=== WHAT THE EXERCISE ASKS ===
Please restate the data word for word, in full.

[Collected data entries]
+ + + + +

import Summits.BirchSwinnertonDyer.BirchSwinnertonDyer.Theorems.ManinLocalTwoThreeStevensCuspLimits
import Summits.BirchSwinnertonDyer.BirchSwinnertonDyer.Theorems.ManinLocalTwoThreeStevensXRational
import Summits.BirchSwinnertonDyer.BirchSwinnertonDyer.Theorems.ManinLocalTwoThreeStevensXPresentation
import Summits.BirchSwinnertonDyer.BirchSwinnertonDyer.Theorems.ManinLocalTwoThreeCDivisionCuspSeries
import Literature.NumberTheory.ModularForms.GammaTranslatesGaloisAction
import Literature.NumberTheory.ModularForms.GammaTranslatesSetup
import Literature.NumberTheory.EllipticCurves.Gamma1ParametrizationCuspGaloisAction
import HarnessLib

/-!
# Stevens 1982 Thm 1.3.1 (b) PROVED: the Galois action on the cusp values of an `X₁(N)`-parametrisation
# (`optimalGamma1Parametrization_cuspInv_galoisAction` holds — T-es-75 of cell bsd-f2-manin)
(route `ManinLocalTwoThree`, crux C2 `ManinOddAtFour` stmt-BirchSwinnertonDyer-22967; prover seat p1 gen 22; `--supports 22967`).
THEOREM (`optimalGamma1Parametrization_cuspInv_galoisAction_holds`).  For every elliptic `W/ℚ`, every `X₁(N)`-datum `D` (the
hypothesis `D.IsOptimal` of the named fact is NOT used), every `σ ∈ Aut_ℚ(ℂ)` with `σ(e^{2πi/N}) = e^{2πid/N}`, `dd′ ≡ 1 (N)`, and
every `y ≠ 0`:  `σ(u(c·{∞,1/y}_f)) = u(c·{∞,1/(d′y)}_f)`.

PROOF (analytic; no model of `X₁(N)` over `ℚ`).  Let `L₁ = c⁻¹Λ_W`, `X = ℘_{L₁}(ℰ_f)`, `Y = ℘'_{L₁}(ℰ_f)`, so that
`u(c·z) = (c⁻²℘_{L₁}(z) − b₂/12, (c⁻³℘'_{L₁}(z) − a₁x − a₃)/2)` off the lattice.  By `…StevensXPresentation` /
`…StevensXRational` / `…StevensYPresentation`, `X = A/H` and `Y = B/H_Y` with `A, H, B = H·ϑA − A·ϑH, H_Y = f·H²` holomorphic
forms on `Γ₁(N) ⊆ Γ(N)` with RATIONAL `q_N`-expansions.  By the Galois-action half of the `q`-expansion principle for translates
(`Literature…GammaTranslatesGaloisAction.qExpansion_slash_conj`: Shimura §6.2 / Diamond–Shurman §7.7 run with the tree's Eisenstein
series `G_k^a`), the `q_N`-expansions of the translates by `γ′ = (1,0;d′y,1)` are the `σ`-conjugates of those by `γ = (1,0;y,1)`.
The values at the cusps `γ∞ = 1/y`, `γ′∞ = 1/(d′y)` are read off these expansions (`…StevensCuspLimits`: `ℰ_f(γτ) = {∞,1/y}_f + V(τ)`,
`V → 0`; `…StevensCuspValues`: transport of limits/poles under `σ`).  Hence `℘_{L₁}({∞,1/(d′y)}) = σ(℘_{L₁}({∞,1/y}))`, the
same for `℘'`, or both values are lattice points; the coordinates of `u` are rational expressions in these.
HONEST FRAMING.  This discharges the printed fact T-es-75 (Stevens 1982, Thm. 1.3.1 (b), in the tree's analytic rendering) — one of
the two hypotheses of the C2 closer of record `maninLocalTwoThree_maninOddAtFour_of_CDT_of_cuspInvGaloisAction` (p763620); the other,
CDT (Calegari–Dimitrov–Tang 2025, Thm. 1), remains a hypothesis.  BSD is not proved; Manin's conjecture is not proved; C2 stays OPEN
as filed (conditional on CDT).  No definitions, no sorry.
[cite: Stevens1982, §1.3 Thm. 1.3.1 (b)] [cite: ShimuraIATAF1971, §6.2 Thm. 6.6, Prop. 6.9] [cite: DiamondShurman2005, §7.7] -/

set_option linter.dupNamespace false
set_option autoImplicit false

noncomputable section

open Complex Filter Topology Set Function PowerSeries
open UpperHalfPlane hiding I
open scoped Real Topology Manifold MatrixGroups PeriodPair ModularForm
open ModularForm CongruenceSubgroup Derivative
open Literature.NumberTheory.EllipticCurves Literature.NumberTheory.EllipticCurves.ModularForms
open Summit.BirchSwinnertonDyer.BirchSwinnertonDyer.Theorems.ManinLocalTwoThree.KummerCubeSigmaLeaves (hasSum_coeff_mul_pow_mul)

+ + + + +

=== RESULT ===
import Summits.BirchSwinnertonDyer.BirchSwinnertonDyer.Theorems.ManinLocalTwoThreeStevensCuspLimits
import Summits.BirchSwinnertonDyer.BirchSwinnertonDyer.Theorems.ManinLocalTwoThreeStevensXRational
import Summits.BirchSwinnertonDyer.BirchSwinnertonDyer.Theorems.ManinLocalTwoThreeStevensXPresentation
import Summits.BirchSwinnertonDyer.BirchSwinnertonDyer.Theorems.ManinLocalTwoThreeCDivisionCuspSeries
import Literature.NumberTheory.ModularForms.GammaTranslatesGaloisAction
import Literature.NumberTheory.ModularForms.GammaTranslatesSetup
import Literature.NumberTheory.EllipticCurves.Gamma1ParametrizationCuspGaloisAction
import HarnessLib

/-!
# Stevens 1982 Thm 1.3.1 (b) PROVED: the Galois action on the cusp values of an `X₁(N)`-parametrisation
# (`optimalGamma1Parametrization_cuspInv_galoisAction` holds — T-es-75 of cell bsd-f2-manin)
(route `ManinLocalTwoThree`, crux C2 `ManinOddAtFour` stmt-BirchSwinnertonDyer-22967; prover seat p1 gen 22; `--supports 22967`).
THEOREM (`optimalGamma1Parametrization_cuspInv_galoisAction_holds`).  For every elliptic `W/ℚ`, every `X₁(N)`-datum `D` (the
hypothesis `D.IsOptimal` of the named fact is NOT used), every `σ ∈ Aut_ℚ(ℂ)` with `σ(e^{2πi/N}) = e^{2πid/N}`, `dd′ ≡ 1 (N)`, and
every `y ≠ 0`:  `σ(u(c·{∞,1/y}_f)) = u(c·{∞,1/(d′y)}_f)`.

PROOF (analytic; no model of `X₁(N)` over `ℚ`).  Let `L₁ = c⁻¹Λ_W`, `X = ℘_{L₁}(ℰ_f)`, `Y = ℘'_{L₁}(ℰ_f)`, so that
`u(c·z) = (c⁻²℘_{L₁}(z) − b₂/12, (c⁻³℘'_{L₁}(z) − a₁x − a₃)/2)` off the lattice.  By `…StevensXPresentation` /
`…StevensXRational` / `…StevensYPresentation`, `X = A/H` and `Y = B/H_Y` with `A, H, B = H·ϑA − A·ϑH, H_Y = f·H²` holomorphic
forms on `Γ₁(N) ⊆ Γ(N)` with RATIONAL `q_N`-expansions.  By the Galois-action half of the `q`-expansion principle for translates
(`Literature…GammaTranslatesGaloisAction.qExpansion_slash_conj`: Shimura §6.2 / Diamond–Shurman §7.7 run with the tree's Eisenstein
series `G_k^a`), the `q_N`-expansions of the translates by `γ′ = (1,0;d′y,1)` are the `σ`-conjugates of those by `γ = (1,0;y,1)`.
The values at the cusps `γ∞ = 1/y`, `γ′∞ = 1/(d′y)` are read off these expansions (`…StevensCuspLimits`: `ℰ_f(γτ) = {∞,1/y}_f + V(τ)`,
`V → 0`; `…StevensCuspValues`: transport of limits/poles under `σ`).  Hence `℘_{L₁}({∞,1/(d′y)}) = σ(℘_{L₁}({∞,1/y}))`, the
same for `℘'`, or both values are lattice points; the coordinates of `u` are rational expressions in these.
HONEST FRAMING.  This discharges the printed fact T-es-75 (Stevens 1982, Thm. 1.3.1 (b), in the tree's analytic rendering) — one of
the two hypotheses of the C2 closer of record `maninLocalTwoThree_maninOddAtFour_of_CDT_of_cuspInvGaloisAction` (p763620); the other,
CDT (Calegari–Dimitrov–Tang 2025, Thm. 1), remains a hypothesis.  BSD is not proved; Manin's conjecture is not proved; C2 stays OPEN
as filed (conditional on CDT).  No definitions, no sorry.
[cite: Stevens1982, §1.3 Thm. 1.3.1 (b)] [cite: ShimuraIATAF1971, §6.2 Thm. 6.6, Prop. 6.9] [cite: DiamondShurman2005, §7.7] -/

set_option linter.dupNamespace false
set_option autoImplicit false

noncomputable section

open Complex Filter Topology Set Function PowerSeries
open UpperHalfPlane hiding I
open scoped Real Topology Manifold MatrixGroups PeriodPair ModularForm
open ModularForm CongruenceSubgroup Derivative
open Literature.NumberTheory.EllipticCurves Literature.NumberTheory.EllipticCurves.ModularForms
open Summit.BirchSwinnertonDyer.BirchSwinnertonDyer.Theorems.ManinLocalTwoThree.KummerCubeSigmaLeaves (hasSum_coeff_mul_pow_mul)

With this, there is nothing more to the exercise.